India and Pakistan in high-pressure knockout
Azeem Ghumman and Ashok Menaria were not yet in their teens when Sachin Tendulkar blitzed Pakistan at Centurion in the 2003 World Cup. They were merely 17 when Misbah-ul-Haq came agonisingly close to snatching the inaugural World Twenty20 from India in 2007. The pressure an India-Pakistan match in a World Cup brings is storied and, on Saturday, these two teenage leaders will experience it for the first time - when their teams clash in the quarter-final of the Under-19 World Cup in Lincoln.
Indian and Pakistani sides have traditionally been the form teams at U-19 World Cups. They enter the tournaments as favourites and rarely fall out of contention before the semi-finals. One will tomorrow. Few expected them to come up against each other so early in the competition. Pakistan won all their league games and topped their group. India won the first two but dropped their last against England. If they hadn't, they would be playing West Indies.
"We are seething after the loss [to England], and we'll take it out against Pakistan," Meenaria told the Hindustan Times. "The world comes to a standstill when an India-Pakistan match is on."
Pakistan perhaps hold the edge. They scored big against West Indies, bowled Papua New Guinea out cheaply, and held their nerve to win a thriller against Bangladesh. They have the tournament's highest run-scorer, Babar Azam - 260 runs at an average of 130, and the joint highest wicket-taker, Usman Qadir - eight at 15 apiece.
The victories India scored were against Afghanistan and Hong Kong and they ensured India's qualification even before the loss to England. Unlike the 2008 campaign, when Tanmay Srivastava and Virat Kohli led the batting charts, this time India's highest runscorer - Rahul Kannaur with 117 in three innings - is 15th on the list. Saurabh Netravalkar, their left-arm fast bowler, could prove to be key. He was exceptional against England, rattling the top order and finishing with figures of 3 for 25.

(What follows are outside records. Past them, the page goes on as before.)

import Summits.BirchSwinnertonDyer.BirchSwinnertonDyer.Theorems.ByReductionTypeAtTwoAdditivePotMultConjATwoNarrowTwo6728Dyadic
import Summits.BirchSwinnertonDyer.BirchSwinnertonDyer.Theorems.ByReductionTypeAtTwoFineSelmerConjAAtTwoAdditivePotGoodNarrowRankCertificate316LayerOneTotPos
import Summits.BirchSwinnertonDyer.BirchSwinnertonDyer.Theorems.ByReductionTypeAtTwoFineSelmerConjAAtTwoAdditivePotGoodNarrowRankCertificate316LayerTwoParity
import Summits.BirchSwinnertonDyer.BirchSwinnertonDyer.Theorems.ByReductionTypeAtTwoAdditivePotGoodLowerHalfT0NarrowRankLayerTwoResidueMap
import Summits.BirchSwinnertonDyer.BirchSwinnertonDyer.Theorems.ByReductionTypeAtTwoAdditivePotGoodLowerHalfT0NarrowRankTotPosUnitsCounting
import HarnessLib

/-!
# C4″ `AdditivePotMultOverKAtTwo` (item stmt-BirchSwinnertonDyer-22618), the (I1M′) input of the upper half on the `0 < Δ` rows:
# LAYER-TWO NARROW CERTIFICATE `d = 6728` (S₃-CLOSURE ROAD), part TOTPOS — two totally positive units `u ∈ E`, `v ∈ A₁ = ℚ(θ) ⊔ ℚ_1` with `u, v, uv` non-squares
# (residue maps through `A₂`), so `#(U⁺/U²)(A₁) ≥ 4` — the downstairs input `a = 2` of the Edgar–Mollin–Peterson door (KERNEL; rows 121104ct1, 336400cb1)

Cell `bsd-2adic`, rung K4, seat `bsd-2adic-k4-w3` GEN 15 (explicit unit of director-bsd g16 (309)(7); `--supports stmt-BirchSwinnertonDyer-22618`).
HONEST FRAMING (D-0036/D-0054/D-0152): THEOREMS ONLY (no definition, no named fact, no `sorry`, no instance). The series `…NarrowTwo6728{Class, Field,
Dyadic, ParityOne, TotPos, Integers, Parity, SignsW…, Units, Row…}` is the S₃-CLOSURE ROAD of the layer-two narrow certificate: the totally real cubic
`2`-torsion field `E` of discriminant `6728 = 8·m²` (`X³ + (0)X² + (-29)X + (58)`) has Galois closure `A₁ = E(√2) = ℚ(θ) ⊔ ℚ_1` (group `S₃`), so
`2 = (π₁π₂π₃)²` in `A₁` (three dyadic primes, `e = 2`, `f = 1`), `A₁/E` is ramified at ONE prime (⇒ `h(A₁)` odd with no unit condition) and
`A₂/A₁` (`A₂ = ℚ(θ) ⊔ ℚ_2 = E(√(2+√2))`) at THREE (⇒ `h(A₂)` odd from TWO independent dyadic non-norm units); `#(U⁺/U²)(A₁) ≥ 4` from two
totally positive units with three residue witnesses (ring maps `𝓞 A₁ → 𝓞 A₂ → 𝔽_ℓ`, k4-w2's `exists_ringHom_ringOfIntegers_sup_layer_two_zmod`),
TEN sign-independent units of `A₂` (with `−1`), k4-w2's Edgar–Mollin–Peterson door with `a = 2`, `b = 10`
(`[Cl⁺(A₂):Cl⁺(A₂)²] = [Cl⁺(A₁):Cl⁺(A₁)²] = 4`), and cruxlead-19573-w2's rung `m = 1`; C4″ census rows 121104ct1, 336400cb1 (eng-2 CERT-ADD-POTMULT-POS81-AB-E2:
`rank₂ Cl⁺ = [1,2,2]`, `h = 1` at layers `0,1,2`, `n₀ = 1` — letter NARROW-EQUAL12, instrument grade `grh`; here KERNEL).
All certificates were found by the seat's exact-arithmetic tools (`k4w3/gen15/tools`: `s3explore`, `certs3`, GEN 13/14 `nf12/unitlib`) and are CHECKED HERE by the
kernel. Statement (A) is NOT BSD: BSD₂ for these curves is not proved; C4″ / (I1M′) stay research-open; nothing booked; no row of 22618 changes tier
(pen RC-490 (4)); BSD is not proved by any of this.

References: [CoatesSujatha2005] Conj. A, Thm. 3.4; [Fukuda1994] Thm. 1 (2); [EdgarMollinPeterson1986] Thm. 2.1; [FrohlichTaylor1990] Ch. V §1 (1.8)–(1.13);
[Lang1990] Ch. 13 §4 Lemma 4.1; [Washington1997] §13.1, Prop. 13.2; [Cohen1993] §4.1.3, §6.3; [Marcus1977] Ch. 3 Thm. 27, Ch. 5 Thm. 22; [Omeara1963] §63.
-/

set_option autoImplicit false
-- sibling precedent: the directory name repeats the summit name
set_option linter.dupNamespace false

noncomputable section

open scoped Classical IntermediateField NumberField nonZeroDivisors Polynomial

namespace Summit.BirchSwinnertonDyer.BirchSwinnertonDyer.Theorems.AddKatoTwo

open Polynomial IsDedekindDomain NumberField Field IntermediateField
  Literature.NumberTheory.EllipticCurves Literature.NumberTheory.EllipticCurves.ZpExtension
  Literature.NumberTheory.IwasawaTheory Literature.NumberTheory.NumberFields
  Literature.NumberTheory.GaloisRepresentations Literature.Geometry.Kaehler.ComplexTorus

variable {θ : AlgebraicClosure ℚ}
/-!
HONEST FRAMING: exact (Metropolis-corrected) sampling algorithms for lattice gauge theory; figures
of merit are autocorrelation/cost numbers at stated couplings and volumes; no continuum-physics
claim.

# ClockConditionedContraction — CYCLE → STEP BY CONDITIONING ON THE CLOCK: FOR `S = σA + (1−σ)B`, IF THE `j`-ATTEMPT CYCLE KERNEL `C_j = AʲB` CONTRACTS A COST `ρ` (`≥ 1` OFF THE
# DIAGONAL) IN TRANSPORT DISTANCE BY `1 − r_j` FOR EVERY ATTEMPT COUNT `j`, THEN `‖Sⁿ(x,·) − Sⁿ(y,·)‖_TV ≤ u_n·ρ(x,y)` AND `d_S(n) ≤ D·u_n`, WHERE `u` SOLVES THE RENEWAL RECURSION
# `u_n = Σ_{j<n} σʲ(1−σ)(1−r_j)u_{n−1−j} + σⁿ` (lean-2 GEN-39, ours)

Venture-side (OURS).  Cell `lqcd-flow` (pub-lqcd), unit `pub-lqcd-lean-2-g39`, 2026-08-30.  Chapter Y, file C1 — the generic half of OPEN-MATH item 1 (i) (b′) (the SHARP logarithm of the
step-count law).  Chapter X typed the spectral route (`t_mix^{steps}` up to `½log(1/π_min)`); the route to the sharp logarithm is a coupling in step time, and a coupling of two copies of
`S = σA + (1−σ)B` at EQUAL times must share the letter sequence (the clock), so what it can use per refresh cycle is the contraction of the `j`-ATTEMPT cycle kernel `C_j = AʲB` for
the realised `j` — not the contraction of the geometric mixture `C = Σ_j σʲ(1−σ)C_j = UB` of chapters V–W (the two differ: a cycle chain can contract by clock randomness alone while
the step chain does not, MEMO-gen39 §3).  This file does the bookkeeping once and for all, for ANY kernels `A, B ≥ 0` with unit row sums on a finite space and any `σ ∈ [0,1)`:

* the FIRST-`B` DECOMPOSITION `Sⁿ = Σ_{j<n} σʲ(1−σ)·C_jSⁿ⁻¹⁻ʲ + σⁿAⁿ` (`clock_firstB`);
* if `ρ(x,x) = 0`, `ρ(x,y) ≥ 1` for `x ≠ y`, and for every `j` and every pair `ρ_K(C_j(x,·),C_j(y,·)) ≤ (1−r_j)ρ(x,y)` with `r_j ≤ 1`, then for the solution `u` of
  `u_n = Σ_{j<n}σʲ(1−σ)(1−r_j)u_{n−1−j} + σⁿ` (`u_0 = 1`): **`‖Sⁿ(x,·) − Sⁿ(y,·)‖_TV ≤ u_n·ρ(x,y)`** (`clock_pair_tvDist_le`) and, for a stationary probability vector `π` and `ρ ≤ D`,
  **`d_S(n) ≤ D·u_n`** (`clock_worstTvDist_le`).

The probabilistic reading of `u_n` is `E[Π_{cycles completed by time n}(1 − r_{j_i})]`; its bounds (`u_n ≤ (1−r̃)ᵏ + P{Bin(n,1−σ) < k}` for rates in `[0,1]` averaging to `r̃`, and a
geometric bound for signed rates) and the mixing-time corollaries are file C2.  Hypothesis-equations, no definitions; the matrix powers `Sⁿ`, `Aⁿ` and the cycle kernels `C_j` are
supplied by their recursions.

## What is proved

* §1 plumbing: `clock_tvDist_sum_le` (convexity of `‖·‖_TV` along a common mixture), `clock_tvDist_add_le`, `clock_tvDist_coupling_le` (`‖μP − νP‖_TV ≤ Σ q(a,b)‖P(a,·) − P(b,·)‖_TV`
  for a coupling `q` of `μ, ν`), `clock_pow_rowStochastic`, `clock_cycle_rowStochastic`, `clock_pow_comm`, `clock_lawAt_eq`, **`clock_firstB`**, `clock_u_nonneg`.
* §2 **`clock_pair_tvDist_le`**, **`clock_worstTvDist_le`**.

Reading (no numerics implied): generic; the lumped star needs per-attempt-count contraction rates (Conjecture W′'s shape) to instantiate it.  Literature grade (cell rule): OWN,
elementary, on the tree's LPW transport-metric file; nothing cited as a fact; no new bib keys.
-/

open Finset
open Literature.Probability.MarkovChains
import Summits.QuantumFields.BalabanUV.Beta.GAN24.WilsonSectorRow
import Summits.QuantumFields.BalabanUV.Beta.GAN24.ContactAssembly

/-!
# `BalabanUV.Beta.GAN24.WilsonSectorRowHolds` — binder row G-an2-4 / (CONV-C), CT-ROUTE: **hS0 FOR THE CUBIC-WILSON SECTOR OF THE RECURSIVE COMB FAMILY
# (E), UNCONDITIONALLY** — part B's `WilsonSectorRow.exists_hS0_wilsonSec_of_contact` with its hypothesis `hCT` DISCHARGED BY NAME by leaf-01 g58's CT-3c END
# `ContactAssembly.exists_contact_bound` (row owner, `gen19/CT3-MECHANISM-v1.2.md` §B∕§C; one `exact`)

NOT IN PRINT; OUR PROOF ATTEMPT (of the route; THIS file is a one-line composition).  HONEST FRAMING (cell contract, verbatim): «discharging `BetaPertH` makes
Bałaban's UV stability UNCONDITIONAL — a real constructive-QFT result; it is NOT the continuum limit and NOT the Clay problem.»  HONEST DEPENDENCY (verbatim):
«continuum YM on T⁴ ⇐ BetaPertH ∧ nine spine estimates (0/9 proved); BetaPertH ⇐ (D1) ∧ (D4) ∧ CAP+tail; G-an2-4 gates asym, D1 and NE2/3/4.»  No cited fact, no
wall binder, no `def`, no `def … : Prop`.  WHAT THIS IS: the letter `hSrow` of road FP's LEFT END (`FP.RoadLeftAssemblyRows.d1Drift_left_of_sliceLedger_rows`)
RESTRICTED to the Wilson lineage `wilsonSecAt` of the COMB family `SrecAt` (leaf-03's `SrecAt_eq_wilsonSecAt_add_bornSecAt`), at the pin `cE = Lc^4`, from `2 ≤ Lc`
alone.  WHAT IT IS NOT: not hS0 for the full `S` (the `bornSecAt` sectors remain), not the sym family `JsB12Sym` (CT-5), not hSdev (CT-4); NEVER «G-an2-4 closed»
as (CONV-C); NOT D1, NOT `BetaPertH`, NOT continuum, NOT Clay.
Unit `b2b-balaban-gan24-p1` (row owner G-an2-4, gen 19), 2026-08-21.
-/

noncomputable section

open Literature.MathematicalPhysics.QuantumFieldTheory.Balaban1983to89.Beta
open OneStepResolventKernel (LocStencil)
open AffineAveraging (box toSite)
open Summit.QuantumFields.BalabanUV.Beta.HessKerDressedUnits (unitS)
open Summit.QuantumFields.BalabanUV.Beta.GAN24.CombesThomas (sfStep smStep)
open Summit.QuantumFields.BalabanUV.Beta.GAN24.SrecWilsonSector (wilsonSecAt)
open Summit.QuantumFields.BalabanUV.Beta.GAN24.WilsonSectorRow (exists_hS0_wilsonSec_of_contact)
open Summit.QuantumFields.BalabanUV.Beta.GAN24.ContactAssembly (exists_contact_bound)

namespace Summit.QuantumFields.BalabanUV.Beta.GAN24.WilsonSectorRowHolds

variable {Lc : ℕ} [NeZero Lc]

/-- NOT IN PRINT; OUR PROOF ATTEMPT (the CT-ROUTE, CT-1 → CT-2 → CT-3 assembled).  **hS0 FOR THE CUBIC-WILSON SECTOR OF THE RECURSIVE FAMILY (E),
UNCONDITIONALLY** (`d = 3`, `2 ≤ Lc`, the literal's pin `cE = Lc^4`): ONE constant `Cs` and ONE rate `δS > 0` with, for EVERY in-block root `rr` and EVERY
level `j`, `LocStencil (unitS (sfStep Lc j) (smStep 3 Lc j) (wilsonSecAt Lc (toSite rr) cE j)) Cs δS` — part B's conditional assembly with leaf-01 g58's
contact-term END `ContactAssembly.exists_contact_bound` plugged in. -/
theorem exists_hS0_wilsonSec (hLc : 2 ≤ Lc) {cE : ℝ} (hcE : cE = (Lc : ℝ) ^ (3 + 1)) :
    ∃ Cs δS : ℝ, 0 < δS ∧ ∀ (rr : Fin (3 + 1) → ℕ), rr ∈ box (3 + 1) Lc →
      ∀ j : ℕ, LocStencil (unitS (sfStep Lc j) (smStep 3 Lc j) (wilsonSecAt Lc (toSite rr) cE j)) Cs δS :=
  exists_hS0_wilsonSec_of_contact hLc hcE (exists_contact_bound (Lc := Lc) hLc)

end Summit.QuantumFields.BalabanUV.Beta.GAN24.WilsonSectorRowHolds

end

There is an external factor - and a significant one - in India's favour. They are familiar with conditions at the Bert Sutcliffe Oval, having played two group matches there. Pakistan only got to Christchurch a few days ago - their group matches were on North Island. The pitch at the Bert Sutcliffe Oval aids seam bowling, and is good for batting when the sun shines. Scoring runs, however, requires a disciplined approach as India found out the hard way against England. They must learn quickly from their errors; Pakistan, however, have no second chances.
Another external factor, an uncontrollable one, favours Pakistan. It rained all day in Christchurch on the eve of the match and although Saturday's forecast is brighter one can never be certain. Should the match end in a washout, Pakistan will go through to the semi-final because of their better group position. There is no reserve day.
Pakistan's manager, Shafqat Rana, says this side is the best U-19 Pakistan side he has seen but he's aware of the gravity of the contest. "These children have never played India, forget in a World Cup game, but have grown up watching the high-intensity clashes between the two countries," he told the Indian Express. "They are aware of the expectations back home. Be it an U-13 India-Pakistan game or a veterans' contest, it will always remain special."
And then there's the raging controversy in the subcontinent over the Pakistan players being ignored by the IPL, and maybe it would provide the contest added edge. Rana didn't think so. "They are kids, they have very little idea about IPL auction and other issues," he said. The absence of intense media coverage could also help them focus better.
Ghumman, Menaria and their team-mates will say they're approaching the contest like they would any other. They can try, but all will not succeed. Even the wealth of Tendulkar's experience in pressure situations couldn't prevent him from living the Centurion match a year in advance. And even he slept poorly for 12 nights before d-day.